Orkun GÖDEK Bakış Açısı

Bir süredir “normalleşme” kelimesini sıklıkla kullanır ve duyar olduk. Türk finans kesiminde çalışanlar açısından son 1 aylık dönemin özeti konumunda. Kuşku yok ki nette kesinlikle pozitif bir gelişmeden söz ediyoruz. Daha öngörülebilir, daha şeffaf, daha anlaşılır ve daha iletişimi yüksek bir para ve maliye politikası hepimizin hayrına. Üstelik bu durum şubat-ekim döngüsündeki fon çıkışını da nihayet terse döndürdü.
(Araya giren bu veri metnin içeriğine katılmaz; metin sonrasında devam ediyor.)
import Summits.PneNP.PneNP.Theses.RamseyThreshold

/-!
# Line `sos-pincer` — registered skeleton for the deciding crux `RandomRamseyHypothesis` (stmt-PneNP-2050)

STRATEGIST DECOMPOSITION (BC2 redirect of the RESTATED deciding crux; route PneNP/RamseyThreshold).
`RandomRamseyHypothesis` (X: for `0 < δ < 1/15` no SOUND polynomial-time `K₄`-arrowing certifier accepts
`G(n, n^{δ-2/5})` with probability `≥ 1/2` eventually) is at least as strong as the summit (`closes`), so it is
redirected to TWO typed pieces, both route items, joined by a probabilistic PINCER:

* `stub_sosBlind`     = X₁ = `SosBlindAboveThreshold` (stmt-PneNP-2051, crux rank 2): for `0 < δ < 1/15` some `c > 0`
  has `Pr[degree-⌊n^c⌋ SOS fails to refute the non-arrowing CNF of G(n, n^{δ-2/5})] → 1` — an UNCONDITIONAL
  proof-complexity lower bound (engine in tree: `Literature.Computability.MetaComplexity.sosFailsToRefute_of_vecExpands`;
  birth line `Lines/sos-pincer-x1-pinned-parity-lift.lean`).
* `stub_sosCaptures`  = X₂ = `SosCapturesCertifiers` (stmt-PneNP-17626, crux rank 3, NEW): for `0 < δ < 1/15`, EVERY
  `c > 0` and every sound poly-time `f`, `Pr[f accepts G ∧ degree-⌊n^c⌋ SOS fails to refute] → 0` — "polynomial-degree
  SOS captures every sound polynomial-time certifier on this ensemble" (the BKS/KMOW/HKPRSS SOS-optimality hypothesis,
  transplanted; the wall in SOS language; birth line `Lines/sos-pincer-x2-quiet-planting.lean`).
* `RandomRamseyHypothesis_of` — the ASSEMBLY, kernel-checked below (no sorry; the same proof is attached to the glue
  item stmt-PneNP-17642 `RandomRamseyHypothesisOfSosPincer` for a prover to land under Theorems/): a sound poly-time
  `f` with `Pr[acc] ≥ 1/2` eventually would give `1/2 ≤ Pr[acc] ≤ Pr[acc ∧ SOS fails] + (1 - Pr[SOS fails]) → 0 + 0`.
  The seam is the event-level estimate (PMF complement, union bound, `ℝ≥0∞` limits), not a propositional cut:
  neither piece mentions `Pr[acc]` alone, neither gives X or `PneNP` by `exact? | simpa | aesop` (probes 4/4 fail,
  converses fail too), X₁ is attackable unconditionally and X₂ isolates exactly what is `P ≠ NP`-hard.

Honest caveat recorded in STRATEGY-CENSUS.md: modulo X₁, X₂ is equivalent to the `→ 0` form X⁰ of X
(X⁰ → X₂ trivially; X₁ ∧ X₂ → X⁰); the decomposition's content is the isolation of the unconditional theorem X₁ and the
relocation of the wall onto the SOS-blind event, where transfer tools (pseudo-calibration / low-degree / planted
quietness) act.  The measure in X₂ is essential: its instance-wise strengthening ("every graph accepted by a sound
poly-time f has a degree-n^c SOS refutation") is expected to be FALSE (coNP-hardness gadgets for arrowing + Tulsiani's
SOS-gap transfer + Gaussian elimination on the decoded XOR instance).
-/

set_option linter.dupNamespace false

namespace Summit.PneNP.PneNP.Cruxes.RandomRamseyHypothesis.SosPincer

open scoped Classical
open Filter
open Summit.PneNP.PneNP.Theses.RamseyThreshold

/-- STUB 1 = piece X₁ (route item stmt-PneNP-2051 `SosBlindAboveThreshold`, cited BY NAME): polynomial-degree SOS is
blind above the Rödl–Ruciński threshold.  Unconditional; line `sos-pincer-x1-pinned-parity-lift`. -/
theorem stub_sosBlind : SosBlindAboveThreshold := by
  sorry

/-- STUB 2 = piece X₂ (route item stmt-PneNP-17626 `SosCapturesCertifiers`, cited BY NAME): polynomial-degree SOS captures
every sound polynomial-time arrowing certifier on the window ensemble.  The wall; line `sos-pincer-x2-quiet-planting`. -/
theorem stub_sosCaptures : SosCapturesCertifiers := by
  sorry

/-- Complements for a `PMF`: `Pr[Sᶜ] = 1 - Pr[S]` (in `ℝ≥0∞`). [folklore] -/
theorem pmf_toOuterMeasure_compl {α : Type*} (p : PMF α) (S : Set α) :
    p.toOuterMeasure Sᶜ = 1 - p.toOuterMeasure S := by
  have h : p.toOuterMeasure S + p.toOuterMeasure Sᶜ = 1 := by
    rw [PMF.toOuterMeasure_apply, PMF.toOuterMeasure_apply, ← ENNReal.tsum_add, ← p.tsum_coe]
    exact tsum_congr fun x => Set.indicator_self_add_compl_apply S p x
  have hS : p.toOuterMeasure S ≠ ⊤ := ne_top_of_le_ne_top ENNReal.one_ne_top (h ▸ le_self_add)
  exact ENNReal.eq_sub_of_add_eq hS (by rwa [add_comm] at h)

/-- The pincer inequality `Pr[A] ≤ Pr[A ∩ B] + (1 - Pr[B])`. [folklore] -/
theorem pmf_pincer {α : Type*} (p : PMF α) (A B : Set α) :
    p.toOuterMeasure A ≤ p.toOuterMeasure (A ∩ B) + (1 - p.toOuterMeasure B) := by
  rw [← pmf_toOuterMeasure_compl]
  calc p.toOuterMeasure A ≤ p.toOuterMeasure ((A ∩ B) ∪ Bᶜ) := by
        refine MeasureTheory.OuterMeasure.mono _ ?_
        intro x hx
        by_cases hB : x ∈ B
        · exact Or.inl ⟨hx, hB⟩
        · exact Or.inr hB
    _ ≤ p.toOuterMeasure (A ∩ B) + p.toOuterMeasure Bᶜ := MeasureTheory.measure_union_le _ _

/-- Filter bookkeeping of the pincer: `Pr[Bₙ] → 1`, `Pr[Aₙ ∩ Bₙ] → 0` and `Pr[Aₙ] ≤ Pr[Aₙ ∩ Bₙ] + (1 - Pr[Bₙ])`
are incompatible with `Pr[Aₙ] ≥ 1/2` eventually. [folklore] -/
theorem pincer_contra {μA μAB μB : ℕ → ENNReal}
    (hB : Tendsto μB atTop (nhds 1)) (hAB : Tendsto μAB atTop (nhds 0))
    (hacc : ∀ᶠ n in atTop, (1 / 2 : ENNReal) ≤ μA n)
    (hle : ∀ n, μA n ≤ μAB n + (1 - μB n)) : False := by
  have hsub : Tendsto (fun n => 1 - μB n) atTop (nhds (1 - 1)) :=
    ENNReal.Tendsto.sub tendsto_const_nhds hB (Or.inl ENNReal.one_ne_top)
  rw [tsub_self] at hsub
  have hsum : Tendsto (fun n => μAB n + (1 - μB n)) atTop (nhds (0 + 0)) := hAB.add hsub
  rw [add_zero] at hsum
  have hhalf : (0 : ENNReal) < 1 / 2 := ENNReal.half_pos one_ne_zero
  obtain ⟨n, h1, h2⟩ := (hacc.and (hsum.eventually (gt_mem_nhds hhalf))).exists
  exact absurd (lt_of_le_of_lt (h1.trans (hle n)) h2) (lt_irrefl _)

/-- ASSEMBLY (kernel-checked, no sorry): `SosBlindAboveThreshold → SosCapturesCertifiers → RandomRamseyHypothesis`
(= the route's glue item `RandomRamseyHypothesisOfSosPincer`, stmt-PneNP-17642).  Given a sound poly-time `f`
accepting with probability `≥ 1/2` eventually, X₁ gives `c > 0` with `Pr[SOS_{⌊n^c⌋} fails] → 1`, X₂ at that `c`
gives `Pr[f acc ∧ SOS_{⌊n^c⌋} fails] → 0`, and `pmf_pincer` + `pincer_contra` close the contradiction. -/
theorem RandomRamseyHypothesis_of :
    SosBlindAboveThreshold → SosCapturesCertifiers → RandomRamseyHypothesis := by
  intro h₁ h₂ δ hδ hδ' hex
  obtain ⟨f, hf, hsound, hacc⟩ := hex
  obtain ⟨c, hc, hblind⟩ := h₁ δ hδ hδ'
  have hcap := h₂ δ hδ hδ' c hc f hf hsound
  exact pincer_contra hblind hcap hacc fun n => pmf_pincer _ _ _

/-- The crux from the two registered stubs. -/
theorem RandomRamseyHypothesis_closed : RandomRamseyHypothesis :=
  RandomRamseyHypothesis_of stub_sosBlind stub_sosCaptures

end Summit.PneNP.PneNP.Cruxes.RandomRamseyHypothesis.SosPincer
Henüz arzu edilen ölçekte olmasa da gün sonunda 1 her zaman 0’dan büyüktür mantığı çalışıyor.

Geride kalan hafta içerisinde küresel para piyasalarında önemli hareketlilikler yaşandı. Bu kez hikayenin sermaye piyasası bacağı biraz sönük kalsa da para piyasası gelişmeleri yerelde izlenen hikayeyi de yakından etkiledi. Üstelik biz de maalesef kötü bir alışkanlık hali alan “dünyada iyi şeyler olurken negatif ayrışma” pozisyonumuzdan sıyrıldığımız bu süreçte döngüyü yakalama noktasında fırsatı kaçırmadık. Fena da olmadı. Yabancı yatırımcı nezdinde son 1 aydır yeniden Türkiye ve Türk Lirası cinsinden değerlenen varlıklar konuşulur oldu. Gündemi oluşturma katsayımız arttı. Net iyidir. Hikayeyi nasıl ilerletmeli? Herhalde dışarıdan içeriye doğru gelmek daha doğru olacak. Yıl ortasından bu yana bahsettiğimiz “zayıf Amerikan Doları teması” eksenli işlemlerde değişiklik yok. Dahası buradaki ivmede ciddi bir artış var. Ancak, bu kez hikaye tek başına bitmek bilmeyen Brexit görüşmeleri beklentileri üzerinden şekillendi. GBP çaprazlarındaki hareketlilik küresel Amerikan Doları zayıflamasını hızlandırdı, gelişmiş ve gelişmekte olan ülke para birimleri hak ettiği ölçekte bu durumu fiyatlamalara dahil etti. Türkiye ve Türk Lirası dahil.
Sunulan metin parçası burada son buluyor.